18. Lost Patterns
COLLESTAMORE was showing me his library, but a summons to the telephone had drawn him from the room and I was standing before the set of shelves between the cases containing rarities and those which held fine bindings, frankly puzzled. There were not many books ranged here and I could not make out the distinction that grouped them together. It might have been no distinction but mere accident in the case of anyone less methodical than Collestamore. With him, no; some thought or queer intention must underlie the choosing. Fiction and non-fiction, new books and some old ones, some volumes of attractive format and design and others whose homely plainness was possibly compensated by the fact of their being first editions—it meant nothing. Alphabetical arrangement by authors hadn’t been attempted and was, indeed, scarcely worth while until the little assembly grew larger. Then he returned and met my look of inquiry with:
“You’ve discovered my Lost Patterns.”
“Lost Patterns?”
“Oh,” he said, “there aren’t many of them, as yet. The fact is, I only thought of it a week ago. It rained all afternoon, so I spent a couple of hours amusing myself with them—with a beginning of them.”

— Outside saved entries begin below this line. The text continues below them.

import Literature.NumberTheory.GelbartRogawski1991.LocalUnitaryFrameTransport
import Literature.NumberTheory.GelbartRogawski1991.LocalUnitaryUndoubling
import Literature.NumberTheory.GelbartRogawski1991.LocalDoubledUnitarySiegel
import Literature.NumberTheory.Automorphic.UnitaryGroupLocalCongr
import HarnessLib

/-!
# Conjugation of the doubled groups by a RATIONAL FRAME `P ⊕ P`: `U((PᵀT₀P)^𝔻)(F_v) → U(T₀^𝔻)(F_v)` preserves `P_Δ`, `det_Δ`,
# and is compatible with `g ↦ g ⊕ 1`

Topic `NumberTheory/GelbartRogawski1991`; namespace `Literature.NumberTheory.GelbartRogawski1991.UnitaryDualPair.LocalSplitting` (home of ★
`IsSiegelDelta`, `deltaBlock`, `detDelta`, `chiDet`, `inlLoc`, `FrameTransport.*`).  KERNEL ONLY: theorems; no definition, no named fact, no
`sorry`.  Cell `hodgecm-mathlib` (D-0151), programme P2 (crux H413 = stmt-HodgeConjecture-24833), brick **(FN)** «RATIONAL-FRAME NATURALITY of
the CM local package» of the N3 road (lead B-p18 (g29), 2026-08-31; consumer of the head: `LocalSplittingCMFrameNaturality`) — the MATRIX AND
MODEL LAYER, sibling of ★ `LocalDoubledRationalSimilitudeSiegel` (rational similitude `k ⊕ k` of ONE doubled group) for a rational CHANGE OF FRAME
between TWO doubled groups.

THE OBJECTS (no new definition).  `E/F` CM-type quadratic with `c`; `T₀, T₀' ∈ Sym_n(F)` related by a RATIONAL frame `P ∈ GL_n(F)`,
`Pᵀ T₀ P = T₀'`; `J = T₀ ⊗ 1`, `J' = T₀' ⊗ 1`; the doubled Gram matrices `T₀^𝔻 = T₀ ⊕ (−T₀)`, `T₀'^𝔻` (★ `gramD`), `J^𝔻`, `J'^𝔻`; the DOUBLED FRAME
`PD := reindexGL e₂ (blockDiagGL (P, P)) ∈ GL_{n+n}(F)` (hypothesis `hPD`), which satisfies **`PDᵀ T₀^𝔻 PD = T₀'^𝔻`** (`transpose_pd_mul_gramD_mul_pd`),
so that the tree's ★ `FrameTransport` applies at BOTH levels: `frameConj P : U(J')(F_v) ≃ₜ* U(J)(F_v)` and `frameConj PD : U(J'^𝔻)(F_v) ≃ₜ*
U(J^𝔻)(F_v)`, `g ↦ PD g PD⁻¹` ([PlatonovRapinchuk1994, §2.3]: conjugate forms have conjugate unitary groups; [MoeglinVignerasWaldspurger1987,
Chap. 2 II Remarque (3)]: transport of structure along an isometry of symplectic spaces).
* §1 `transpose_pd_mul_gramD_mul_pd`; the per-place formula **`coe_frameConj_apply_apply`** of ★ `FrameTransport.frameConj` (ANY rank `N`, any frame):
  `(P g' P⁻¹)_w = P_w g'_w P_w⁻¹` in `GL_N(E_w)` for every `w ∣ v` (`framePloc P = toLocalGL (P ⊗ 1)`, `framePloc_eq_toLocalGL`).
* §2 at every `w ∣ v`: the `e₂`-blocks of `(PD h PD⁻¹)_w` are the `P_w`-conjugates of those of `h_w`; hence **`deltaBlock_frameConj_pd`**
  (`(PD h PD⁻¹)_Δ = P_w h_Δ P_w⁻¹`), **`detDelta_frameConj_pd`** (`det_Δ` is preserved), **`isSiegelDelta_frameConj_pd_iff`** (`h ∈ P_Δ(J'^𝔻) ↔
  PD h PD⁻¹ ∈ P_Δ(J^𝔻)`, through ★ `isSiegelDelta_iff_blocks`), `chiDet_frameConj_pd`, `norm_detDelta_frameConj_pd` — the hypotheses «`θ P_Δ ⊆ P_Δ`,
  `det_Δ ∘ θ = det_Δ`» of the tree's Kudla-rigidity transports (★ `LocalKudlaSplittingRigidity`), for `θ = Ad(PD)` BETWEEN the two doubled groups.
* §3 **`frameConj_pd_inlLoc`**: `PD (g' ⊕ 1) PD⁻¹ = (P g' P⁻¹) ⊕ 1` (compatibility with ★ `inlLoc`, for the undoubling step).
* The MODEL layer (`frameOp_{PD}` is `⊠`-multiplicative, `frameW_{PD}` preserves `ℓ_Δ`, `ℓ_Y`, movers transport) is the sibling `LocalDoubledRationalFrameModels`.
Nothing of the cited sources is asserted; HC_CM is proved only modulo the printed citations until rung 0 closes.

## References
* [Kudla1994] S. Kudla, Israel J. Math. 87 (1994), §2 (the Siegel parabolic of the doubled space), §3 Thm. 3.1.
* [HarrisKudlaSweet1996] M. Harris, S. Kudla, W. Sweet, J. AMS 9 (1996), §1 (1.9), (1.11), (1.15).
* [PlatonovRapinchuk1994] V. Platonov, A. Rapinchuk, Algebraic Groups and Number Theory (1994), §2.3, §5.1.
* [MoeglinVignerasWaldspurger1987] LNM 1291 (1987), Chap. 2 I.7, II.1 Rem. (6), II Remarque (3).
* [Weil1964] A. Weil, Acta Math. 111 (1964), n° 13 p. 160, n° 34.
-/

set_option autoImplicit false
-- buildfix G11b-3 recipe (LEDGER B13-1/B13-3), as in the GelbartRogawski1991 siblings: elaborate sequentially.
set_option Elab.async false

“‘Lost’? But some of them are new enough.”
“It’s the only name I could think of that I rather liked,” was his explanation. “A Lost Pattern—the idea I was trying to express—may be either old or new. It has nothing to do with the edition or the binding, but everything to do with the contents of a book. Novel or essay or biography, the text ought to represent something we have not had before or since and aren’t likely to have again; something individual in the scheme or the style; something wholly personal in the flavour—in short, unique, I suppose. What James Huneker would have called a unicorn. By the way, he is a Lost Pattern, probably.”
“Probably.” I was not unsympathetic to his idea. “You are anxious to get together a collection for the collection’s sake, I take it.”
“No, for the reader’s sake. It wouldn’t have any value as a collection, other than the curious, and I swear it could have no value for the person of literary practices.” I glanced at him but could detect nothing in his expression. I have always suspected Collestamore of secret literary practices, concealed efforts to put his freakish self into words. My idea is that he attempts essays and that so far he is like a fellow fond of cigarettes and learning to roll his own. He went on, more meditatively: “A fellow desiring to be a writer would waste his time if he aped these people.” All the same, I thought, I will bet that you——
“I began with a few new books,” he was saying. “New or comparatively so. The thing that started me, I guess, was Elinor Wylie’s novel.” He fingered his copy of Jennifer Lorn.